Luckily for me, Trikafta allowed me to do that. I was healthy enough to go into an office. Without that medicine, I would have still had to look for a job that was flexible and able to be done from home when I graduated college this past May. Those who don’t get a life-changing medicine aren’t so lucky.
The Path Forward
New acceptance for working from home took hold when the conditions affected everyone. Rarely were home-office exceptions made before COVID. (Experts have described a work-from-home “stigma” prior to the pandemic.) Remote work for someone with a disability—someone like myself, or someone with extreme anxiety, for instance—is crucial. Anecdotally, I know people who cannot operate effectively in an office for 40 hours a week due to mental illness. They are incredibly smart and competent, but in order to work from home they had to prove themselves.
We should have been working from home a long time ago. We should have long ago considered adapting the work week from a strict 9-to-5, five-days-a-week schedule, not only for those of us with disabilities, but for everyone. (Especially for working mothers, who often need to choose between keeping their job and giving up much-needed recovery and bonding time after having a child.)
Everyone deserves to work a full-time job if they want.

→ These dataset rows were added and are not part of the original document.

import Literature.NumberTheory.LFunctions.ConreyIwaniec2002CircleMethodKloostermanStep
import Literature.NumberTheory.LFunctions.IncompleteKloostermanSmooth
import HarnessLib

/-!
# Conrey–Iwaniec (2002), proof of Theorem 4.1: the contribution of one modulus `c`

B. Conrey, H. Iwaniec, *Spacing of zeros of Hecke `L`-functions and the class number problem*,
Acta Arith. 103 (2002) 259–312, §4, proof of Theorem 4.1 [held text `paper:arxiv-math_0111012`,
p0010:L75–p0011:L60]. After the dissection (4.10)–(4.13), the modulus `c ≤ C` contributes
`∫_{-1/cC}^{1/cC} e(αh)V_c(α)dα`; the expansion of `V_c(α)` ((4.3), (4.14)) gives the leading term
`r_c(h)p(c)²∫_{-1/cC}^{1/cC} e(αh)|ĝ(α)|²dα` plus an error which, integrated with (4.8)–(4.9), is
`≪ A²B²C(h,c)^{1/2}c^{-1/2}τ(c)log²C` per modulus ("To estimate `R` we apply (4.8) and (4.9)"), and
"in the leading term we extend the integration to all `α ∈ ℝ` at the cost of an error term which
is already present. Then … by the Plancherel theorem `∫e(αh)|ĝ(α)|²dα = ∫g(x+h)ḡ(x)dx`."

This file carries out exactly this per-modulus step, for the assembly of Theorem 4.1 (registered
stub S3b3 `stub_circle_assembly` of SKELETON S3, cell `landau-siegel/ls-inputs`, line
`theta-circle-method`): `norm_modulus_sub_main_le` bounds, for `1 ≤ c ≤ C' = ⌊C⌋`,
`‖Σ_{C' < d ≤ c+C', (c,d)=1} ∫₀^{1/cd} (F(a_d/c − α) + F(−(a_d/c − α)))dα − p(c)²r_c(h)∫g₁(x+h)g₂(x)dx‖`
by `(W_c/c)·(2AMc₁I₂ + 2M²/(C'+1) + 2A²C'c₁²I₃) + A²c₁²I₃(C'+1)(h,c)/c`
(`W_c = K₀τ(c)(h,c)^{1/2}c^{1/2}(1+log c)`, `M = ABC·K₅₄²`, `I₂ = ∫(1+|u|)^{-2}`, `I₃ = ∫(1+|u|)^{-3}`).

## References

* [ConreyIwaniec2002] B. Conrey, H. Iwaniec, Acta Arith. 103 (2002) 259–312, arXiv:math/0111012:
  §4 (4.11)–(4.17), proof of Theorem 4.1.
-/

noncomputable section

open scoped FourierTransform ComplexConjugate
open Complex MeasureTheory Set Finset

namespace Literature.NumberTheory.LFunctions

namespace ConreyIwaniec2002

namespace CircleMethod

open Literature.NumberTheory.Sieve (ramanujanSum ramanujanSum_neg)
open Literature.NumberTheory.LFunctions.MatomakiMerikoski (norm_ramanujanSum_le_gcd)

/-! ### The interval `I(α)` of (4.13) -/

/-- For `α > 0`: `{C' < d ≤ c + C' : (c,d) = 1, α ≤ 1/(cd)} = {C' < d ≤ min(c + C', ⌊1/(cα)⌋) : (c,d)=1}`
— "`I = (C, min{c + C, 1/(|α|c)}]`" (4.13). [cite: ConreyIwaniec2002, §4 (4.13)] -/
theorem filter_le_inv_eq {c C' : ℕ} (hc : 1 ≤ c) {α : ℝ} (hα : 0 < α) :
    ((Finset.Ioc C' (c + C')).filter (fun d ↦ Nat.Coprime c d)).filter
        (fun d : ℕ ↦ α ≤ 1 / ((c : ℝ) * (d : ℝ))) =
      (Finset.Ioc C' (min (c + C') ⌊1 / ((c : ℝ) * α)⌋₊)).filter (fun d ↦ Nat.Coprime c d) := by
  have hc' : (0 : ℝ) < c := by exact_mod_cast hc
  ext d
  simp only [Finset.mem_filter, Finset.mem_Ioc, le_min_iff]
  constructor
  · rintro ⟨⟨⟨h1, h2⟩, h3⟩, h4⟩
    refine ⟨⟨h1, h2, ?_⟩, h3⟩
    rw [Nat.le_floor_iff (by positivity)]
    have hd : (0 : ℝ) < d := by exact_mod_cast (lt_of_le_of_lt (Nat.zero_le _) h1)
    rw [le_div_iff₀ (by positivity)] at h4
    rw [le_div_iff₀ (by positivity)]
    linarith [mul_comm α ((c : ℝ) * d)]
  · rintro ⟨⟨h1, h2, h3⟩, h4⟩
    refine ⟨⟨⟨h1, h2⟩, h4⟩, ?_⟩
    rw [Nat.le_floor_iff (by positivity)] at h3
    have hd : (0 : ℝ) < d := by exact_mod_cast (lt_of_le_of_lt (Nat.zero_le _) h1)
    rw [le_div_iff₀ (by positivity)] at h3
    rw [le_div_iff₀ (by positivity)]
    nlinarith

/-- The truncation indicator: for `0 < α`, if `min(c + C', ⌊1/(cα)⌋) < C' + c` then
`1 < αc(c + C')` ("`I = (C, 1/|α|c]` is shorter than `c` if `c^{-1}(c+C)^{-1} < |α|`"), so
`[y < C' + c] ≤ αc(c + C')`. [cite: ConreyIwaniec2002, §4 (4.13)] -/
theorem ite_lt_le_mul {c C' : ℕ} (hc : 1 ≤ c) {α : ℝ} (hα : 0 < α) :
    (if min (c + C') ⌊1 / ((c : ℝ) * α)⌋₊ < C' + c then (1 : ℝ) else 0) ≤
      α * c * ((c : ℝ) + C') := by
  have hc' : (0 : ℝ) < c := by exact_mod_cast hc
  split_ifs with hlt
  · have hfl : ⌊1 / ((c : ℝ) * α)⌋₊ < c + C' := by
      rcases min_lt_iff.mp hlt with h | h <;> omega
    rw [Nat.floor_lt (by positivity)] at hfl
    rw [div_lt_iff₀ (by positivity)] at hfl
    push_cast at hfl
    nlinarith
  · positivity

/-! ### The pointwise estimate at one `α ∈ (0, 1/(c(C'+1))]` -/

/-- `(−h, c) = (h, c) = (h, c)` for the two signs. [folklore] -/
private theorem int_gcd_neg_natCast (h c : ℕ) : Int.gcd (-(h : ℤ)) c = Nat.gcd h c := by
  simp [Int.gcd]

/-- `(h, c)` over `ℤ` and over `ℕ` agree. [folklore] -/
private theorem int_gcd_natCast (h c : ℕ) : Int.gcd (h : ℤ) c = Nat.gcd h c := by
  simp [Int.gcd]

/-- **Pointwise estimate of `V_c(α) + V_c(−α)` against its leading term**, `0 < α ≤ 1/(c(C'+1))`:
with `I(α)` the interval (4.13), `F(θ) = e(−hθ)S₁(θ)S̄₂(θ)`, `Ĝ(α) = ĝ₁(α)conj((ḡ₂)^(α))`,
`‖Σ_{d ∈ I(α)} (F(a_d/c − α) + F(−(a_d/c − α))) − p(c)²r_c(h)(Ĝ(α)e(hα) + Ĝ(−α)e(−hα))‖ ≤
(W_c/c)·(AM(|ĝ₁(α)| + |(ḡ₂)^(α)| + |ĝ₁(−α)| + |(ḡ₂)^(−α)|) + 2cM² +
A²(c + C')(|α||ĝ₁(α)(ḡ₂)^(α)| + |−α||ĝ₁(−α)(ḡ₂)^(−α)|))` — print's
`V_c(α) = |ĝ(α)p(c)|²{Σ*_{C<d≤c+C}e(−ah/c) + O(|α|cC(h,c)^{1/2}c^{1/2}τ(c)log C)} + O(A²(h,c)^{1/2}
c^{3/2}τ(c)(log C)(|ĝ(α)| + Σ τ(m)|ĝ_m(α)|)(Σ τ(m)|ĝ_m(α)|))`, both signs of `α` added.
[cite: ConreyIwaniec2002, §4, proof of Theorem 4.1 ((4.13)–(4.15))] -/
theorem norm_pointwise_sub_main_le
    {A B K₀ : ℝ} {q : ℕ} {lam : ℕ → ℂ} {kf : ℕ → ℕ → ℝ → ℂ} {p : ℕ → ℝ} {u : ℕ → ℤ → ℂ}
    {φ : ℕ → ℕ → ℂ} {l : ℕ → ℕ → ℤ}
    (hV : IsVoronoiDatum A lam kf p u φ l) (hK : KernelFourierBound q B kf)
    (hKl : IncompleteKloostermanBound K₀) (hK₀ : 0 ≤ K₀)
    {X : ℝ} (hX : 1 / 2 ≤ X) {g₁ g₂ : ℝ → ℂ} (hg₁ : IsBumpOn X g₁) (hg₂ : IsBumpOn X g₂)
    (h : ℕ) {C' c : ℕ} (hc : 1 ≤ c) (hcC' : c ≤ C') (hC'C : (C' : ℝ) ≤ 2 * Real.sqrt (q * X))
    (hCC' : 2 * Real.sqrt (q * X) ≤ C' + 1)
    {α : ℝ} (hα0 : 0 < α) (hαT : α ≤ 1 / ((c : ℝ) * (C' + 1)))
    (F : ℝ → ℂ)
    (hF : ∀ θ : ℝ, F θ = (𝐞 (-(h * θ)) : ℂ) *
        ((∑ n ∈ Finset.Icc 1 ⌊2 * X⌋₊, lam n * g₁ n * (𝐞 (n * θ) : ℂ)) *
          conj (∑ n ∈ Finset.Icc 1 ⌊2 * X⌋₊, lam n * conj (g₂ n) * (𝐞 (n * θ) : ℂ)))) :
    ‖(∑ d ∈ ((Finset.Ioc C' (c + C')).filter (fun d ↦ Nat.Coprime c d)).filter
          (fun d : ℕ ↦ α ≤ 1 / ((c : ℝ) * (d : ℝ))),
        (F (((((d : ZMod c)⁻¹).val : ℝ)) / c - α) + F (-(((((d : ZMod c)⁻¹).val : ℝ)) / c - α)))) -
      (p c : ℂ) ^ 2 * ramanujanSum c h *
        (𝓕 g₁ α * conj (𝓕 (fun x ↦ conj (g₂ x)) α) * (𝐞 (h * α) : ℂ) +
          𝓕 g₁ (-α) * conj (𝓕 (fun x ↦ conj (g₂ x)) (-α)) * (𝐞 (-(h * α)) : ℂ))‖ ≤
      (K₀ * (Nat.divisors c).card * Real.sqrt (Nat.gcd h c) * Real.sqrt c * (1 + Real.log c)) / c *
        (A * (A * B * (2 * Real.sqrt (q * X)) * (∑' n : ℕ, (n : ℝ) ^ (-(5 / 4 : ℝ))) ^ 2) *
            (‖𝓕 g₁ α‖ + ‖𝓕 (fun x ↦ conj (g₂ x)) α‖ +
              (‖𝓕 g₁ (-α)‖ + ‖𝓕 (fun x ↦ conj (g₂ x)) (-α)‖)) +
          2 * c * (A * B * (2 * Real.sqrt (q * X)) * (∑' n : ℕ, (n : ℝ) ^ (-(5 / 4 : ℝ))) ^ 2) ^ 2 +
          A ^ 2 * ((c : ℝ) + C') *
            (|α| * (‖𝓕 g₁ α‖ * ‖𝓕 (fun x ↦ conj (g₂ x)) α‖) +
              |(-α)| * (‖𝓕 g₁ (-α)‖ * ‖𝓕 (fun x ↦ conj (g₂ x)) (-α)‖))) := by
  classical
  -- abbreviations
  set C : ℝ := 2 * Real.sqrt (q * X) with hCdef
  set M : ℝ := A * B * C * (∑' n : ℕ, (n : ℝ) ^ (-(5 / 4 : ℝ))) ^ 2 with hM
  set W : ℝ := K₀ * (Nat.divisors c).card * Real.sqrt (Nat.gcd h c) * Real.sqrt c *
    (1 + Real.log c) with hW
  set y : ℕ := min (c + C') ⌊1 / ((c : ℝ) * α)⌋₊ with hy
  set I : Finset ℕ := (Finset.Ioc C' y).filter (fun d ↦ Nat.Coprime c d) with hI
  set G : ℝ → ℂ := fun β ↦ 𝓕 g₁ β * conj (𝓕 (fun x ↦ conj (g₂ x)) β) with hG
  have hc' : (0 : ℝ) < c := by exact_mod_cast hc
  have hcC : (c : ℝ) ≤ C := le_trans (by exact_mod_cast hcC') hC'C
  -- `|α| ≤ 1/(cC)` since `α ≤ 1/(c(C'+1))` and `C ≤ C' + 1`
  have hCpos : 0 < C := lt_of_lt_of_le hc' hcC
  have hαC : |α| ≤ 1 / (c * C) := by
    rw [abs_of_pos hα0]
    refine hαT.trans ?_
    exact one_div_le_one_div_of_le (by positivity) (by gcongr)
  have hαC' : |(-α)| ≤ 1 / (c * C) := by rwa [abs_neg]
  -- the interval `I(α)`
  have hIeq : ((Finset.Ioc C' (c + C')).filter (fun d ↦ Nat.Coprime c d)).filter
      (fun d : ℕ ↦ α ≤ 1 / ((c : ℝ) * (d : ℝ))) = I := by
    rw [hI, hy]; exact filter_le_inv_eq hc hα0
  have hC'y : C' ≤ y := by
    rw [hy, le_min_iff]
    refine ⟨by omega, ?_⟩
    rw [Nat.le_floor_iff (by positivity), le_div_iff₀ (by positivity)]
    have h1 : α * ((c : ℝ) * (C' + 1)) ≤ 1 := by
      rw [le_div_iff₀ (by positivity)] at hαT; exact hαT
    nlinarith
  have hyle : y ≤ C' + c := by rw [hy]; omega
  -- data at level `c`
  obtain ⟨hp0, hpA, -, -⟩ := hV c hc
  have hA0 : 0 ≤ A := by
    have := hp0.trans hpA
    rw [le_div_iff₀ hc'] at this
    nlinarith
  -- the two Kloosterman steps (s = 1 and s = -1)
  set Rp : ℂ := ∑ d ∈ I, (𝐞 (((-(h : ℤ)) * (((d : ZMod c)⁻¹).val : ℤ) : ℤ) / c) : ℂ) with hRp
  set Rm : ℂ := ∑ d ∈ I, (𝐞 (((h : ℤ) * (((d : ZMod c)⁻¹).val : ℤ) : ℤ) / c) : ℂ) with hRm
  set Sp : ℂ := ∑ d ∈ I, F (((((d : ZMod c)⁻¹).val : ℝ)) / c - α) with hSp
  set Sm : ℂ := ∑ d ∈ I, F (-(((((d : ZMod c)⁻¹).val : ℝ)) / c - α)) with hSm
  have hplus : ‖Sp - (𝐞 (h * α) : ℂ) * ((p c : ℂ) ^ 2 * G α) * Rp‖ ≤
      W * ((A / c) * (‖𝓕 g₁ α‖ + ‖𝓕 (fun x ↦ conj (g₂ x)) α‖) * M + M ^ 2) := by
    have := norm_sum_shifted_sub_main_le hV hK hKl hX hg₁ hg₂ h hc hcC hαC (s := 1)
      (Or.inl rfl) hC'y hyle F hF
    simpa only [Int.cast_one, one_mul] using this
  have hminus : ‖Sm - (𝐞 (-(h * α)) : ℂ) * ((p c : ℂ) ^ 2 * G (-α)) * Rm‖ ≤
      W * ((A / c) * (‖𝓕 g₁ (-α)‖ + ‖𝓕 (fun x ↦ conj (g₂ x)) (-α)‖) * M + M ^ 2) := by
    have := norm_sum_shifted_sub_main_le hV hK hKl hX hg₁ hg₂ h hc hcC hαC (s := -1)
      (Or.inr rfl) hC'y hyle F hF
    simpa only [Int.cast_neg, Int.cast_one, neg_one_mul, one_mul, neg_neg, neg_mul] using this
  -- the two leading `d`-sums against the Ramanujan sum
  have hR1 : ‖Rp - ramanujanSum c h‖ ≤ (if y < C' + c then (1 : ℝ) else 0) * W := by
    have := norm_sum_fourierChar_inv_sub_ramanujanSum_le hKl hc (-(h : ℤ)) hC'y hyle
    rw [int_gcd_neg_natCast, ramanujanSum_neg] at this
    exact this
  have hR2 : ‖Rm - ramanujanSum c h‖ ≤ (if y < C' + c then (1 : ℝ) else 0) * W := by
    have := norm_sum_fourierChar_inv_sub_ramanujanSum_le hKl hc (h : ℤ) hC'y hyle
    rw [int_gcd_natCast] at this
    exact this
  -- algebraic splitting
  rw [hIeq, Finset.sum_add_distrib]
  set r : ℂ := ramanujanSum c h with hr
  set ep : ℂ := (𝐞 (h * α) : ℂ) with hep
  set em : ℂ := (𝐞 (-(h * α)) : ℂ) with hem
  set P2 : ℂ := (p c : ℂ) ^ 2 with hP2
  have hsplit : Sp + Sm - P2 * r * (G α * ep + G (-α) * em) =
      (Sp - ep * (P2 * G α) * Rp) + (Sm - em * (P2 * G (-α)) * Rm) +
        ep * (P2 * G α * (Rp - r)) + em * (P2 * G (-α) * (Rm - r)) := by ring
  -- norms of the elementary factors
  have hep1 : ‖ep‖ = 1 := Circle.norm_coe _
  have hem1 : ‖em‖ = 1 := Circle.norm_coe _
  have hP2n : ‖P2‖ = p c ^ 2 := by
    rw [hP2, norm_pow, Complex.norm_real, Real.norm_of_nonneg hp0]
  have hGn : ∀ β : ℝ, ‖G β‖ = ‖𝓕 g₁ β‖ * ‖𝓕 (fun x ↦ conj (g₂ x)) β‖ := fun β ↦ by
    rw [hG, norm_mul, Complex.norm_conj]
  have hW0 : 0 ≤ W := by rw [hW]; positivity
  have hind : (if y < C' + c then (1 : ℝ) else 0) ≤ α * c * ((c : ℝ) + C') := by
    rw [hy]; exact ite_lt_le_mul hc hα0
  have hp2 : p c ^ 2 ≤ (A / c) ^ 2 := pow_le_pow_left₀ hp0 hpA 2
  -- the third and fourth pieces
  have h3 : ‖ep * (P2 * G α * (Rp - r))‖ ≤
      W / c * (A ^ 2 * ((c : ℝ) + C') * (|α| * (‖𝓕 g₁ α‖ * ‖𝓕 (fun x ↦ conj (g₂ x)) α‖))) := by
    rw [norm_mul, hep1, one_mul, norm_mul, norm_mul, hP2n, hGn, abs_of_pos hα0]
    have hG0 : 0 ≤ ‖𝓕 g₁ α‖ * ‖𝓕 (fun x ↦ conj (g₂ x)) α‖ := by positivity
    calc p c ^ 2 * (‖𝓕 g₁ α‖ * ‖𝓕 (fun x ↦ conj (g₂ x)) α‖) * ‖Rp - r‖
        ≤ (A / c) ^ 2 * (‖𝓕 g₁ α‖ * ‖𝓕 (fun x ↦ conj (g₂ x)) α‖) *
            ((α * c * ((c : ℝ) + C')) * W) := by
          refine mul_le_mul (mul_le_mul_of_nonneg_right hp2 hG0) (hR1.trans ?_) (norm_nonneg _)
            (by positivity)
          exact mul_le_mul_of_nonneg_right hind hW0
      _ = W / c * (A ^ 2 * ((c : ℝ) + C') * (α * (‖𝓕 g₁ α‖ * ‖𝓕 (fun x ↦ conj (g₂ x)) α‖))) := by
          field_simp
  have h4 : ‖em * (P2 * G (-α) * (Rm - r))‖ ≤
      W / c * (A ^ 2 * ((c : ℝ) + C') *
        (|(-α)| * (‖𝓕 g₁ (-α)‖ * ‖𝓕 (fun x ↦ conj (g₂ x)) (-α)‖))) := by
    rw [norm_mul, hem1, one_mul, norm_mul, norm_mul, hP2n, hGn, abs_neg, abs_of_pos hα0]
    have hG0 : 0 ≤ ‖𝓕 g₁ (-α)‖ * ‖𝓕 (fun x ↦ conj (g₂ x)) (-α)‖ := by positivity
    calc p c ^ 2 * (‖𝓕 g₁ (-α)‖ * ‖𝓕 (fun x ↦ conj (g₂ x)) (-α)‖) * ‖Rm - r‖
        ≤ (A / c) ^ 2 * (‖𝓕 g₁ (-α)‖ * ‖𝓕 (fun x ↦ conj (g₂ x)) (-α)‖) *
            ((α * c * ((c : ℝ) + C')) * W) := by
          refine mul_le_mul (mul_le_mul_of_nonneg_right hp2 hG0) (hR2.trans ?_) (norm_nonneg _)
            (by positivity)
          exact mul_le_mul_of_nonneg_right hind hW0
      _ = W / c * (A ^ 2 * ((c : ℝ) + C') *
          (α * (‖𝓕 g₁ (-α)‖ * ‖𝓕 (fun x ↦ conj (g₂ x)) (-α)‖))) := by
          field_simp
  -- assemble
  rw [hsplit]
  calc ‖(Sp - ep * (P2 * G α) * Rp) + (Sm - em * (P2 * G (-α)) * Rm) +
        ep * (P2 * G α * (Rp - r)) + em * (P2 * G (-α) * (Rm - r))‖
      ≤ ‖Sp - ep * (P2 * G α) * Rp‖ + ‖Sm - em * (P2 * G (-α)) * Rm‖ +
        ‖ep * (P2 * G α * (Rp - r))‖ + ‖em * (P2 * G (-α) * (Rm - r))‖ := norm_add₄_le
    _ ≤ W * ((A / c) * (‖𝓕 g₁ α‖ + ‖𝓕 (fun x ↦ conj (g₂ x)) α‖) * M + M ^ 2) +
        W * ((A / c) * (‖𝓕 g₁ (-α)‖ + ‖𝓕 (fun x ↦ conj (g₂ x)) (-α)‖) * M + M ^ 2) +
        W / c * (A ^ 2 * ((c : ℝ) + C') * (|α| * (‖𝓕 g₁ α‖ * ‖𝓕 (fun x ↦ conj (g₂ x)) α‖))) +
        W / c * (A ^ 2 * ((c : ℝ) + C') *
          (|(-α)| * (‖𝓕 g₁ (-α)‖ * ‖𝓕 (fun x ↦ conj (g₂ x)) (-α)‖))) :=
        add_le_add (add_le_add (add_le_add hplus hminus) h3) h4
    _ = _ := by
        field_simp
        ring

We cannot judge people’s worth and value and give them fewer opportunities based on their abilities or disabilities. We need to be adaptable. That means helping people get a home office set up, giving them a computer, monitor, mouse, and even an office chair that allows them to be comfortable and able to work.
Of course, life isn’t all about work, and yet we’ve made it about that. Our society tells us: If you can’t work, that’s your fault and you need to figure it out. I hope, after the pandemic is over, employers maintain this flexibility and allow people to work from home more than they have. I hope more people can start new jobs from home. Because people with disabilities, growing families, or dimensions to their lives that make a traditional 40-hour schedule untenable still want to work. The world just has to let them.